L = self inductance 0.0012H
Mu= 0.000001257H/m
L = (Mu)(n^2)(A) / l
then I solve for n:
(L x l)/(Mu x A)= n^2
(0.0012H/m)(0.048m) / (0.00000125H x (0.0012m^2) = n^2
0.0000576/0.000000002= n^2
28800 = n^2
169.70563 = n
Put your numbers in scientific notation. In the denominator, you are losing accuracy due to digits being terminated.

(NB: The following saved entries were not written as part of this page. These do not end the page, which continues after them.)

/-- `x ↦ ‖K_{2D}(x)‖ ‖Dh(x)‖` is integrable (`Dh` bounded with compact support, `|K_{2D}| ∈ L¹_loc`).
[folklore] -/
theorem integrable_norm_biotSavartKernel2D_mul_norm_fderiv :
    Integrable fun x : EuclideanSpace ℝ (Fin 2) => ‖biotSavartKernel2D x‖ * ‖fderiv ℝ h x‖ := by
  obtain ⟨C, hC⟩ := (hh.continuous_fderiv one_ne_zero).bounded_above_of_compact_support
    (hhc.fderiv (𝕜 := ℝ))
  have hC0 : 0 ≤ C := (norm_nonneg _).trans (hC 0)
  obtain ⟨R, hR⟩ := (hhc.fderiv (𝕜 := ℝ)).isCompact.isBounded.subset_ball 0
  have hzero : ∀ x, x ∉ ball (0 : EuclideanSpace ℝ (Fin 2)) R → fderiv ℝ h x = 0 := fun x hx =>
    image_eq_zero_of_notMem_tsupport fun h' => hx (hR h')
  have hmaj : Integrable fun x : EuclideanSpace ℝ (Fin 2) =>
      C * ((2 * Real.pi)⁻¹ * indicator (ball (0 : EuclideanSpace ℝ (Fin 2)) R) (fun z => ‖z‖⁻¹) x) :=
    (((integrableOn_inv_norm_ball R).integrable_indicator measurableSet_ball).const_mul _).const_mul _
  refine hmaj.mono' ((measurable_biotSavartKernel2D.norm.mul
    (hh.continuous_fderiv one_ne_zero).norm.measurable).aestronglyMeasurable)
    (Eventually.of_forall fun x => ?_)
  rw [Real.norm_of_nonneg (by positivity), norm_biotSavartKernel2D]
  by_cases hx : x ∈ ball (0 : EuclideanSpace ℝ (Fin 2)) R
  · rw [indicator_of_mem hx]
    calc (2 * Real.pi)⁻¹ * ‖x‖⁻¹ * ‖fderiv ℝ h x‖ ≤ (2 * Real.pi)⁻¹ * ‖x‖⁻¹ * C :=
          mul_le_mul_of_nonneg_left (hC x) (by positivity)
      _ = C * ((2 * Real.pi)⁻¹ * ‖x‖⁻¹) := by ring
  · rw [hzero x hx, norm_zero, mul_zero, indicator_of_notMem hx, mul_zero, mul_zero]

/-- **`∫ ⟪K_{2D}(x), ∇h(x)⟫ dx = 0`** for every `h ∈ C¹_c(ℝ²)`: the planar Biot–Savart kernel is
weakly divergence-free (from the regularised identity by dominated convergence as
`ε = 1/(k+1) → 0`, with `|⟪K_ε, ∇h⟫| ≤ |K_{2D}| ‖Dh‖ ∈ L¹`). [folklore] -/
theorem integral_inner_biotSavartKernel2D_gradient_eq_zero :
    ∫ x : EuclideanSpace ℝ (Fin 2), ⟪biotSavartKernel2D x, gradient h x⟫ = 0 := by
  have hεk : ∀ k : ℕ, (0 : ℝ) < ((k : ℝ) + 1)⁻¹ := fun k => by positivity
  have hgc : Continuous (gradient h) :=
    (InnerProductSpace.toDual ℝ (EuclideanSpace ℝ (Fin 2))).symm.continuous.comp
      (hh.continuous_fderiv one_ne_zero)
  have hng : ∀ x, ‖gradient h x‖ = ‖fderiv ℝ h x‖ := fun x => by
    rw [gradient, LinearIsometryEquiv.norm_map]
  set F : ℕ → EuclideanSpace ℝ (Fin 2) → ℝ := fun k x =>
    ⟪(2 * Real.pi * (‖x‖ ^ 2 + ((k : ℝ) + 1)⁻¹ ^ 2))⁻¹ • perp x, gradient h x⟫ with hF
  have hlim : Tendsto (fun k => ∫ x, F k x) atTop
      (𝓝 (∫ x : EuclideanSpace ℝ (Fin 2), ⟪biotSavartKernel2D x, gradient h x⟫)) := by
    refine tendsto_integral_of_dominated_convergence (fun x => ‖biotSavartKernel2D x‖ * ‖fderiv ℝ h x‖)
      (fun k => ?_) (integrable_norm_biotSavartKernel2D_mul_norm_fderiv hh hhc) (fun k => ?_) ?_
    · -- measurability: the integrand is continuous
      have hc : Continuous fun x : EuclideanSpace ℝ (Fin 2) =>
          (2 * Real.pi * (‖x‖ ^ 2 + ((k : ℝ) + 1)⁻¹ ^ 2))⁻¹ • perp x :=
        ((contDiff_regFactor (hεk k)).continuous).smul continuous_perp
      exact (hc.inner hgc).aestronglyMeasurable
    · refine Eventually.of_forall fun x => ?_
      rw [Real.norm_eq_abs, ← hng]
      exact (abs_real_inner_le_norm _ _).trans
        (mul_le_mul_of_nonneg_right (norm_regKernel_le (hεk k) x) (norm_nonneg _))
    · refine Eventually.of_forall fun x => ?_
      refine Tendsto.inner ?_ tendsto_const_nhds
      rcases eq_or_ne x 0 with rfl | hx
      · have hp : perp (0 : EuclideanSpace ℝ (Fin 2)) = 0 := by
          ext j; fin_cases j <;> simp
        simp only [hp, smul_zero, biotSavartKernel2D_zero]
        exact tendsto_const_nhds
      · have hxn : ‖x‖ ^ 2 ≠ 0 := by positivity
        have h1 : Tendsto (fun k : ℕ => ((k : ℝ) + 1)⁻¹) atTop (𝓝 0) := by
          simpa [one_div] using tendsto_one_div_add_atTop_nhds_zero_nat (𝕜 := ℝ)
        have h2 : Tendsto (fun k : ℕ => (2 * Real.pi * (‖x‖ ^ 2 + ((k : ℝ) + 1)⁻¹ ^ 2))⁻¹) atTop
            (𝓝 ((2 * Real.pi * ‖x‖ ^ 2)⁻¹)) := by
          have := ((h1.pow 2).const_add (‖x‖ ^ 2)).const_mul (2 * Real.pi)
          rw [zero_pow two_ne_zero, add_zero] at this
          exact this.inv₀ (by positivity)
        simp only [biotSavartKernel2D]
        exact h2.smul_const _
  have hzero : ∀ k, ∫ x, F k x = 0 := fun k =>
    integral_inner_regKernel_gradient_eq_zero hh hhc (hεk k)
  simp_rw [hzero] at hlim
  exact tendsto_nhds_unique hlim tendsto_const_nhds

1,25E-6x1.2E-3=1.5E-9, and you got 2E-9
Big difference.
I get about 197 turns
To solve this problem, you want to use the formula for the self-inductance of a solenoid, which is given by L = μ₀ * N² * A / l, where L is the self-inductance, μ₀ is the permeability of free space (approximately 0.000001257 H/m), N is the number of turns of wire, A is the cross-sectional area of the solenoid, and l is the length of the solenoid.
Given:
L = 1.2 mH = 0.0012 H
A = 1.2 * 10^-3 m²
l = 0.048 m
First, rearrange the formula to solve for N:
L = μ₀ * N² * A / l
N² = L * l / (μ₀ * A)
Plug in the known values:
N² = 0.0012 * 0.048 / (0.000001257 * 1.2 * 10^-3)
Calculate:
N² = 0.0000576 / (0.000001257 * 1.2 * 10^-3)
N² = 0.045797851085985
N = √0.045797851085985
N ≈ 0.213858
Therefore, the number of turns of wire needed is approximately 0.213858.